With the coming of the British to India, the legal system of India changed from what it was in the Mughal period where mainly the Islamic law was followed. The legal system currently in India bears a very close resemblance to what the British left us with. As per the needs of the changing times changes and amendments were made, but the procedure which is followed not has its roots in the era of British-India. Little did the traders of the English East India Company while establishing their trade in India know that they would end up establishing their rule for about 200 years here. But the evolution of law as it is today did not come about in one go altogether. It was the Presidency Towns individually that were first affected by this change in hands of the governance of India after which the steps towards amalgamation of the judicial system were taken by the Charters of 1726 and 1753. To improve upon this, under the Regulating Act of 1773 Supreme Courts in the Presidency Towns and then under the Act of 1798 the Recorder’s Courts at Madras and Bombay were established. These were ultimately replaced by the establishment of the High Courts under the Act of 1861, which are still running in the country. It was only after independence in 1950 that the Supreme Court was established. Reforms and codifications were made in the pre and post independence eras and are still continuing. Thus law, as we know today has evolved through a complex procedure which is discussed in detail herein below.

Ancient Period

India has a golden history of over 5000 years. Therefore a comprehensive study of Indian legal history comprises of the historical process of development of legal institutions in Hindus and Muslim periods.

Pre-Mughal Era

The various sources of law relied upon by the kings at that time were shrutis, smritis, puranas, dharmasutras, dharmashastras, etc. The Arthashastra and Manusmriti were influential treatises in India, texts that were considered authoritative legal guidance.

Ancient India represented a distinct tradition of law, and had a historically independent school of legal theory and practice. The political structure in the Vedic Period consisted of kingdoms, each tribe forming a separate kingdom. The basic unit of political organization was the kula (family). A number of kulas formed a grama (village), Gramani being the head. A group of gramas formed a vis (clan) and a number of vis formed the jana (tribe). The leader was Rajan (the Vedic King). The king (raja) was the supreme head of the legislative, executive and judiciary branches. The members of the council of minister could give advice to the king, but final decisions were left to the king. The ministers and other officials were directly appointed by the king. The sabha and the samithi were responsible for the administration of justice at the village level.
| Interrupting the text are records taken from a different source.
import Summits.AnomalousDissipation.AnomalousDissipation.Theorems.SolenoidalFractalHomogenisationRealisedQuasiStaticCellLawSingleMode
import HarnessLib

/-!
# K2R `RealisedQuasiStaticCellLaw`, line `floquet-bloch`, stub `stub_upperSome`: the Galerkin data of the single-mode
# datum (helper; `--supports stmt-AnomalousDissipation-20446`)

Summits-side helper file (everything proved; no definitions, no named facts). For the single-mode datum
`w₀ = Re(e_ℓ)p` (`ℓ ≠ 0`) and any passive-vector Galerkin set-up `h` over it: at `t = 0` the Galerkin coefficients
(`α_N(0) = P_N ŵ₀`) are `α_N(0)(ℓ) = ½p`, `α_N(0)(k) = 0` off `±ℓ`, so that `‖α_N(0)(ℓ)‖² = ‖p‖²/4` and the truncated
energy is `Σ_{k ∈ ball} ‖α_N(0)(k)‖² = 2‖α_N(0)(ℓ)‖²` (no fast energy at `t = 0`), and `∫‖w₀‖² ≤ ‖p‖²`. These are the
data inputs `hx0`, `hcone0` of `upperSome_galerkin_lower` and the prefactor comparison of `stub_upperSome`.
This is NOT a proof of Onsager's conjecture nor of anomalous dissipation.
-/

set_option linter.dupNamespace false

noncomputable section

namespace Summit.AnomalousDissipation.AnomalousDissipation.Theorems.SolenoidalFractalHomogenisation.RealisedQuasiStaticCellLaw

open MeasureTheory
open scoped InnerProductSpace
open Literature.Analysis Literature.Analysis.FunctionSpaces Literature.Analysis.FunctionSpaces.Torus
open Literature.Analysis.FluidPDE Literature.Analysis.FluidPDE.Torus Literature.Analysis.FluidPDE.LatticeShear

variable {κ : ℝ} {b : ℝ → UnitAddTorus (Fin 3) → EuclideanSpace ℝ (Fin 3)} {B : Finset (Fin 3 → ℤ)}
  {β : ℝ → (Fin 3 → ℤ) → EuclideanSpace ℂ (Fin 3)} {C : ℝ} {Sec : Set (Fin 3 → ℤ)}
  {ℓ : Fin 3 → ℤ} {p : EuclideanSpace ℝ (Fin 3)}

/-- The Galerkin coefficients at `t = 0` are the Fourier coefficients of the datum on the ball. -/
theorem galerkinCoeffAt_zero_of_mem {w₀ : UnitAddTorus (Fin 3) → EuclideanSpace ℝ (Fin 3)}
    (h : PVSetup κ b B β C Sec w₀) {N : ℕ} {k : Fin 3 → ℤ} (hk : k ∈ freqBall N) :
    h.galerkinCoeffAt N 0 k = UnitAddTorus.mFourierCoeff (EuclideanSpace.complexify ∘ w₀) k := by
  rw [PVSetup.galerkinCoeffAt, coeffExt_of_mem _ hk, (h.galerkinCoeff_spec N).1]
  rfl

/-- `α_N(0)(ℓ) = ½p` for the single-mode datum. -/
theorem singleMode_galerkinCoeffAt_zero_self (hℓ : ℓ ≠ 0)
    (h : PVSetup κ b B β C Sec (fun x : UnitAddTorus (Fin 3) => (UnitAddTorus.mFourier ℓ x).re • p))
    {N : ℕ} (hN : ℓ ∈ freqBall N) :
    h.galerkinCoeffAt N 0 ℓ = (2 : ℂ)⁻¹ • EuclideanSpace.complexify p := by
  have hne : ℓ ≠ -ℓ := fun e => hℓ (by
    have : (2 : ℤ) • ℓ = 0 := by rw [two_smul]; nth_rewrite 2 [e]; exact add_neg_cancel ℓ
    funext i
    have hi := congrFun this i
    simp only [Pi.smul_apply, smul_eq_mul, Pi.zero_apply, mul_eq_zero, OfNat.ofNat_ne_zero, false_or] at hi
    exact hi)
  rw [galerkinCoeffAt_zero_of_mem h hN, singleMode_eq_realTrigPoly, mFourierCoeff_realTrigPoly_singleton, if_pos rfl,
    if_neg hne, EuclideanSpace.conjVec_zero, add_zero]

/-- `α_N(0)(k) = 0` off `±ℓ` for the single-mode datum. -/
theorem singleMode_galerkinCoeffAt_zero_of_ne
    (h : PVSetup κ b B β C Sec (fun x : UnitAddTorus (Fin 3) => (UnitAddTorus.mFourier ℓ x).re • p))
    (N : ℕ) {k : Fin 3 → ℤ} (hk : k ≠ ℓ) (hk' : k ≠ -ℓ) : h.galerkinCoeffAt N 0 k = 0 := by
  by_cases hkN : k ∈ freqBall N
  · rw [galerkinCoeffAt_zero_of_mem h hkN]
    exact mFourierCoeff_singleMode_eq_zero ℓ p hk hk'
  · rw [PVSetup.galerkinCoeffAt, coeffExt_of_not_mem _ hkN]

/-- `‖α_N(0)(ℓ)‖² = ‖p‖²/4`. -/
theorem singleMode_galerkin_norm_sq_zero (hℓ : ℓ ≠ 0)
    (h : PVSetup κ b B β C Sec (fun x : UnitAddTorus (Fin 3) => (UnitAddTorus.mFourier ℓ x).re • p))
    {N : ℕ} (hN : ℓ ∈ freqBall N) :
    ‖h.galerkinCoeffAt N 0 ℓ‖ ^ 2 = ‖p‖ ^ 2 / 4 := by
  rw [singleMode_galerkinCoeffAt_zero_self hℓ h hN, norm_smul, norm_inv, EuclideanSpace.norm_complexify]
  simp
  ring

/-- **No fast energy at `t = 0`**: `Σ_{k ∈ ball} ‖α_N(0)(k)‖² = 2‖α_N(0)(ℓ)‖²`. -/
theorem singleMode_galerkin_energy_zero (hℓ : ℓ ≠ 0)
    (h : PVSetup κ b B β C Sec (fun x : UnitAddTorus (Fin 3) => (UnitAddTorus.mFourier ℓ x).re • p))
    {N : ℕ} (hN : ℓ ∈ freqBall N) :
    ∑ k ∈ freqBall N, ‖h.galerkinCoeffAt N 0 k‖ ^ 2 = 2 * ‖h.galerkinCoeffAt N 0 ℓ‖ ^ 2 := by
  have hne : ℓ ≠ -ℓ := fun e => hℓ (by
    have : (2 : ℤ) • ℓ = 0 := by rw [two_smul]; nth_rewrite 2 [e]; exact add_neg_cancel ℓ
    funext i
    have hi := congrFun this i
    simp only [Pi.smul_apply, smul_eq_mul, Pi.zero_apply, mul_eq_zero, OfNat.ofNat_ne_zero, false_or] at hi
    exact hi)
  rw [Finset.sum_eq_add_of_mem ℓ (-ℓ) hN (neg_mem_freqBall_of_mem ℓ hN) hne fun k _ hk =>
    by rw [singleMode_galerkinCoeffAt_zero_of_ne h N hk.1 hk.2, norm_zero, zero_pow two_ne_zero]]
  rw [h.isConjSymm_galerkinCoeffAt N 0 ℓ, EuclideanSpace.norm_conjVec]
  ring

/-- `∫‖w₀‖² ≤ ‖p‖²` for the single-mode datum. -/
theorem integral_norm_sq_singleMode_le (ℓ : Fin 3 → ℤ) (p : EuclideanSpace ℝ (Fin 3)) :
    ∫ x, ‖(UnitAddTorus.mFourier ℓ x).re • p‖ ^ 2 ≤ ‖p‖ ^ 2 := by
  have h := integral_norm_sq_realTrigPoly_singleton_le ℓ (fun _ => EuclideanSpace.complexify p)
  rw [← singleMode_eq_realTrigPoly, EuclideanSpace.norm_complexify] at h
  exact h

end Summit.AnomalousDissipation.AnomalousDissipation.Theorems.SolenoidalFractalHomogenisation.RealisedQuasiStaticCellLaw

end
import Summits.BirchSwinnertonDyer.Rank1Residual.LW16.DescentReRouteShape
import Literature.NumberTheory.EllipticCurves.ShaIsogenyDescentPairingProofs
import HarnessLib

/-!
# LW16 re-route kernel, SECOND-DESCENT display: `BSD(E,p)` per pair from a `p`-isogeny descent
# `Ш(E)[φ] = 0` and a Cassels–Tate NON-DEGENERACY certificate on `Ш(Ê)[φ̂]` (derived `hSha`)

HONEST FRAMING (cell `pub/bsd-litref/lw16`, seat `bsd-litref-lw16-ty` g5; programme BSD-LIT2PART v1 §T3/§T4,
RESISO lane): nothing here proves BSD; per pair, never a class theorem; NOTHING is booked by this file (the
desk books). This is the DERIVED-DISPLAY variant (referee A2 pricing wake bc7791e3, ask (γ)(b)) of the
class-free Ш-currency kernel `bsdp_of_ainvs_of_noPTorsionSha` (this directory, p458836): instead of READING
the certificate line `hSha : Ш(E/ℚ)[p] = 0`, the record READS what a second-descent instrument actually
outputs — a rational `p`-isogeny `φ : E → Ê` with dual `ψ` (`ψ ∘ φ = [p]`), `Ш(φ)` injective (first
descent: `Ш(E)[φ] = 0`), and the Cassels–Tate pairing on `Ш(Ê)` NON-DEGENERATE on `Ш(Ê)[ψ] = ker Ш(ψ)`
(adjoint to the pairing on `Ш(E)`: Milne *ADT* I Rem. 6.10(a)) — and DERIVES `hSha` in the tree by the
sorry-free Literature theorem `sha_nsmul_torsion_eq_zero_of_shaMap_injective_of_pairing_nondegenerate`
(p528798; the easy half of Fisher, *J. Number Theory* 98 (2003) Thm. 3; van Beek–Fisher, *Acta Arith.*
185 (2018) §1). Two forms: (A) the pairings `B`, `B′` are binders (any abelian value group) with the
adjointness displayed; (B) the pairings are SUPPLIED by the PUBLISHED named fact
`exists_casselsTate_pairing_adjoint ℚ` (Cassels 1962/1965, Milne I.6.9/6.10/6.13) and the certificate is
phrased over EVERY adjoint pair of alternating pairings with divisible kernels (the sceptic's form, as in
`X1.CasselsTateIsogenyCertificate.bsdp_of_casselsTate_adjoint_certificate`); (C) PAIRING-FREE: the second-descent datum
displayed as `Ш(Ê)[ψ] ∩ Ш(φ)(Ш(E)) = 0` — what non-degeneracy MEANS on `Ш` by Fisher 2003 Thm. 3 — via
`sha_nsmul_torsion_eq_zero_of_shaMap_injective_of_ker_inter_range` (p531153); given `Ш(φ)` injective this binder is
EQUIVALENT to `Ш(E)[p] = 0` (`sha_nsmul_torsion_eq_zero_iff_ker_inter_range`). The isogeny is a BINDER
(`WeierstrassCurve.Isogeny`), not constructed here. Ellipticity of the literal model is kernel-decided
(`discOf ≠ 0`). Theorems only (no definition, no named fact, no `sorry`).

References: [Fisher2003] Thm. 3 (p. 123); [vanBeekFisher2018] §1 p. 369; [MilneADT2006] I Prop. 6.9,
Rem. 6.10(a), Thm. 6.13(a); [Miller2011LMS] §1, Def. 1.1; [MillerStoll2013] §§6–7, Thm. 9.1.
-/

set_option autoImplicit false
According to Brihaspati Smiriti, there was a hierarchy of courts in Ancient India beginning with the family Courts and ending with the King. The lowest was the family arbitrator. The next higher court was that of the judge; the next of the Chief Justice who was called Praadivivaka, or adhyaksha; and at the top was the King’s court.

Early in this period, which finally culminated into the creation of the Gupta Empire, relations with ancient Greece and Rome were not infrequent. The appearances of similar fundamental institutions of international law in various parts of the world show that they are inherent in international society, irrespective of culture and tradition.

Mughal Era

The ideal of justice under Islam was one of the highest in the Middle ages.

The administration of justice was regarded by the Muslim kings as a religious duty.

Sources of Islamic Law are divided into Primary and Secondary Sources.

Quran is the first and the most important source of Islamic law. It is believed to be the direct words of God as revealed to Muhammad through angel Gabriel in Mecca and Medina. Muslim jurists agree that the Quran in its entirety is not a legal code.

Sunna is the traditions or known practices of Prophet Muhammad, recorded in the Hadith literature. Quran justifies the use of Sunna as a source of law.

Ijma and Qiyas are the secondary sources of Islamic law. There are 72 Muslim sects in all with the Shia sect being the most popular in India

Under the Moghal Empire the country had an efficient system of government with the result that the system of justice took shape. The unit of judicial administration was Qazi. Every provincial capital had its Qazi and at the head of the judicial administration was the Supreme Qazi of the empire (Qazi-ul-quzat). Moreover, every town and every village large enough to be classed as a Qasba had its own Qazi.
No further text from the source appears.